Following the image rendering, there are generally holes in the rendered image due to disocclusion, since areas occluded in one image cannot be properly rendered in the other regardless of the accuracy of disparity measures. Disocclusion may be caused by any of the following: _“Natural” Occlusions—areas seen in only one view cannot produced from the other; moving objects—mimics “natural” occlusion, but adds in the complication of possible disocclusion for the same object in both views. In one view, the object causes “natural” occlusion in that it blocks pixels behind it. But in the other view, it additionally may cause occlusion of pixels where it has improperly moved that must also be corrected once the object is repositioned; and necessity of moving objects to reduce parallax budget, which presents the same problems as moving objects.
To decide between the first condition and the latter two, the disparity maps can be compared to determine if disparities disagree in one image or both. If in one image, these are most indicative of natural occlusion, and these pixels are filled using the existing right, or target, image. If in both, it is more indicative of object movement or relocation, which necessitates fill using the left, or base, image. The filling process (step 609), can be implemented as follows: for a given “hole” of missing pixels, gradients of the pixels around the hole are examined and the strongest are chosen. The location of these pixels in the appropriate image (right image for occlusion, left for object movement or vice-versa), is calculated for filling purposes. The hole is subsequently filled with pixels from the appropriate image using pixels offset from that fill point. Other fill techniques may be used (means, depth interpolation, etc.), but for automated editing, this technique has proven to be the most successful, particularly for maintain object edges in the rendered image. The filling process can also utilize suitable concepts similar to the ones described in “Moving Gradients: A Path-Based Method for Plausible Image Interpolation” by D. Mahajan et al., Proceedings of ACM SIGGRAPH 2009, Vol. 28, Issue 3 (August 2009), the content of which is incorporated herein in its entirety.

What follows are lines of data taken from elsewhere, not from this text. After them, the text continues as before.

import Summits.BirchSwinnertonDyer.BirchSwinnertonDyer.Theorems.Rank1ResidualX1RankZeroTwist
import Summits.BirchSwinnertonDyer.Rank1Residual.X2.RankZeroExact
import Summits.BirchSwinnertonDyer.Rank1Residual.X2.RankOneManin
import Summits.BirchSwinnertonDyer.Rank1Residual.X2.IsogenyClassStability
import Summits.BirchSwinnertonDyer.Rank1Residual.X1.RankZeroGrossZagierTwist
import Summits.BirchSwinnertonDyer.Rank1Residual.X1.RankZeroPartner
import Summits.BirchSwinnertonDyer.Rank1Residual.X11b.BDPRouteDescent
import Summits.BirchSwinnertonDyer.Rank1Residual.AdditivePotMult.RankOneHeegnerAnyPrime
import Summits.BirchSwinnertonDyer.Rank1Residual.AdditivePotMult.QuadraticTorsionValuation
import Literature.NumberTheory.EllipticCurves.Rank1Residual.Typed.Basic
import HarnessLib

/-!
# Crux `MazurMCOnCellB` (stmt-BirchSwinnertonDyer-19033) — the twist-back road's two open inputs
# cut to ONE INEQUALITY EACH: STEP L over `K` in the rank-zero orientation (`X11b.IndexLowerBoundAt`,
# ONE divisibility) and the UPPER half of `BSD(p)` at the rank-one twist (`MissingUpperBoundAt`)

LEAD bsd-line-x2-p1 g7 (2026-08-28); fourth file of the twist-back door (p622525 `…Twistback`,
p623232 `…TwistbackRemainder`, p623836 `…TwistbackDisplay`). p623836 §2 proved the crux BY NAME from
the rank-ZERO Heegner-index IDENTITY over `K` (`X11b.IndexIdentityAt`, the anticyclotomic main
conjecture read in BOTH divisibilities + control + BDP) and FULL `BSDp` on X2c ∩ `GVPar`. Both inputs
are used there through an EQUALITY of `p`-adic valuations. But the crux at an X2b pair is Mazur's
main conjecture at an odd multiplicative prime with `E[p]` reducible and `ord_{s=1} L(E,s) = 0`, and
there the tree already knows (`X2/RankZeroExact.lean`, Wuthrich 2014 Thm. 16 = the divisibility
`char X(E/ℚ_∞) ∣ L_p(E)`) that the main conjecture is EQUIVALENT to the LOWER half alone:
`ord_p (L(E,1)/Ω_E) ≤ ord_p (#Ш(E) · ∏ c_ℓ / #E(ℚ)_tors²)` (`X2.mazurMainConjectureAt_of_padicValRat_le_of_red`).
An inequality needs only inequalities. THIS FILE:

* §1 `displayLE_of_indexLowerBoundAt` — CLASS-AGNOSTIC Gross–Zagier bookkeeping at ONE Heegner datum,
  the inequality twin of p623836 §1 `displaySwap_of_indexIdentityAt`: for `W/ℚ` globally minimal of
  conductor `N` with `ord_{s=1} L(E,s) = 0`, `K` admissible (Heegner for `N`, `p` split, `d_K` odd
  `< -4`), a parametrisation datum with `p ∤ c` and its Heegner point `P`, a globally minimal model
  `Wd` of `E^{(d_K)}` with `ord_{s=1} L = 1`: STEP L over `K` — `X11b.IndexLowerBoundAt W p K P`,
  `2·ord_p [E(K):ℤP] ≤ ord_p #Ш(E/K) + 2·ord_p ∏ c_ℓ(E/ℚ)` (JSW 2017 (eq:shalowerK-1) / Castella 2018
  (1.1): control + ONE divisibility of the anticyclotomic main conjecture + BDP) — granted `Ш(E/K)`
  finite (Kolyvagin) ⟹ the JOINT lower inequality
  `[ord_p q − B(E)] + [ord_p q_d − B(E^K)] ≤ 0`, `B(·) = ord_p #Ш + ord_p ∏c − 2·ord_p #tors`,
  `q = L(E,1)/Ω_E`, `q_d = L'(Wd,1)/(Ω·Reg)`. Proof: `TwistIdentity.padicValRat_add_eq_of_grossZagier_swap`
  (CGLS (5.6), ranks exchanged) + the odd parts under `K/ℚ` of `Ш`, torsion, Tamagawa — verbatim the
  lemmas of p623836 §1, with `≤` for `=` at the end.
* §2 `mazurMainConjectureAt_of_indexLowerBoundAt_of_upper_twist` — PER PAIR: an X2b-type pair (`p ≠ 2`
  multiplicative, `E[p]` reducible, `r_an = 0`) with such data, STEP L over `K` in the rank-zero
  orientation, and the UPPER half of `BSD(p)` at the rank-one twist in Miller's currency
  (`Typed.MissingUpperBoundAt Wd p`: `ord_p #Ш(Wd) ≤ ord_p #Ш_an(Wd)` — the Euler-system / Kato–Kolyvagin
  direction; the μ-side / Greenberg–Vatsal direction at the twist is NOT used) ⟹
  `X2.MazurMainConjectureAt W p`. No `BSDp` of anything is assumed.
* The class-wide consumers (the crux BY NAME from `PublishedInputs` + BFH + [STEP L in the rank-zero
  orientation] + [the upper half on X2c ∩ `GVPar`], and the comparison with p623836 §2) are the
  companion file `…TwistbackLowerHalfByName.lean`.

Net: row A10's open content on the twist-back road is [ONE anticyclotomic divisibility at `p ‖ N`,
rank-zero orientation — the SAME typed predicate `X11b.IndexLowerBoundAt` that is route p2's STEP L on
the irreducible twin class X11b] + [the Kato–Kolyvagin half of `BSD(p)` on X2c ∩ `GVPar`]. In the
cell's joint currency (`Typed.JointLowerBoundAt`, `Typed.missingLowerBoundAt_of_joint_of_upper`) this is
the rank-ZERO-orientation twin of the additive cell's
`Route3Anticyc.missingLowerBoundAt_rankOne_of_heegnerInput`.

HONEST FRAMING: nothing here proves a main conjecture or BSD for any curve; STEP L at `p ‖ N` for
reducible `E[p]` is NOT in print (Keller–Yin Thm. D / §7 are PREPRINT, Castella's BDP formula at
`p ‖ N` is `p ≥ 5`, the assembly is printed nowhere), the upper half on X2c ∩ `GVPar` is open
(per pair it follows from `BSDp`, class-wide from GV-MC + Schneider + `p`-adic Gross–Zagier); they
and the published binders (Wuthrich Thm. 16, Stein–Wuthrich Thm. 6.1, Greenberg–Stevens, GZK,
Gross–Zagier, Kolyvagin, modularity) are hypotheses BY NAME. 0 cells / 0 labels / 0 stubs move;
skeleton `mudescent` v4 untouched. Does NOT import the route file (its consumers do); route-independent
modules only.

References: [JetchevSkinnerWan2017] §7.4.1 (eq:shalowerK-1); [Castella2018] (1.1), (5.3);
[CastellaEtAl2021] proof of Thm. 5.3.1, (5.5)–(5.7); [GrossZagier1986] I.(6.5), V.§2;
[KellerYin2024] Thm. D, §7; [Wuthrich2014] Thm. 16, Prop. 21; [GreenbergLNM1716] §4;
[Miller2011LMS] Def. 1.1.
-/

set_option autoImplicit false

The rendered and original images are finally combined to produce a final “edited” image (step 610). Combination can include identification (either automatic or by the used) of specific areas to use from the rendered image versus the original; comparison of color values between the rendered and original, and replacement of only those pixels with statistically significant color differences; depth comparisons of the original and rendered images and maintenance of the original wherever depth matches or occlusion was indicated, and the like. The final result of the process is a new image pair with automated correction for moving objects and/or violation of parallax budget constraints.
In the event of global parallax violations, it is possible that no portion of the original image may be used; and indeed, by changing the definition of the parallax budget input to the process, the correction flow can be used to create synthetic views that match a different stereo capture than that of the original. In this case, the disparity offsets of the pixels between the original images are suitably scaled, such as would match those of a lesser or greater stereo base capture. As a general flow, nothing changes from what has been described. It is only at the point of image rendering when a decision is made as to whether to scale the disparity values in this manner.
It should be also noted that this process can be applied selectively to one portion of the image using either automated or manually edited methods. During manual editing mode, the user can specify the area of the image where correction is to be applied. During automated method, processes that identify problems in the images, including but not limited to parallax budget and moving objects, can be used to identify such areas. The partial correction process can be executed in one of the following methods: correction process is applied to the entire image, and then chances are applied only to the defined correction area and all other changes are being discarded; and correction process is applied to a superset of the defined correction area and only the pixels of the defined correction area are replaced. In this case the superset should be sufficiently larger of the defined area to ensure proper execution of the defined methods.
Although this process can happen automatically, it is possible that the results of the automatic correction may not be acceptable. The present disclosure describes methods for performing this manually or semi-automatic. The manual correction process involves selection of region points in the image that define a segment of an image from either the left or right image or both when left and right images are overlaid in top of each other. Those region points define an area, and all pixels enclosed in that area are consider as part of the same object to which correction will be applied. Each pixel on the stereoscopic three dimensional images has a property referred to as disparity that represents on how far apart is one pixel with the corresponding pixel in the other image. Disparity is a measure of depth and pixels with zero disparity are projected on the screen plane of the image, whereas pixels with non-zero disparity appear in front or behind the screen plane, thus giving the perception of depth. In an area with problems, we have a collection of pixels has disparity values that violate certain criteria that determine comfortable stereoscopic viewing. The correction process involves the following: Use pixels from right image and place them at the proper depth at the left image and/or use pixels from the left image and place them at the proper depth at the right image.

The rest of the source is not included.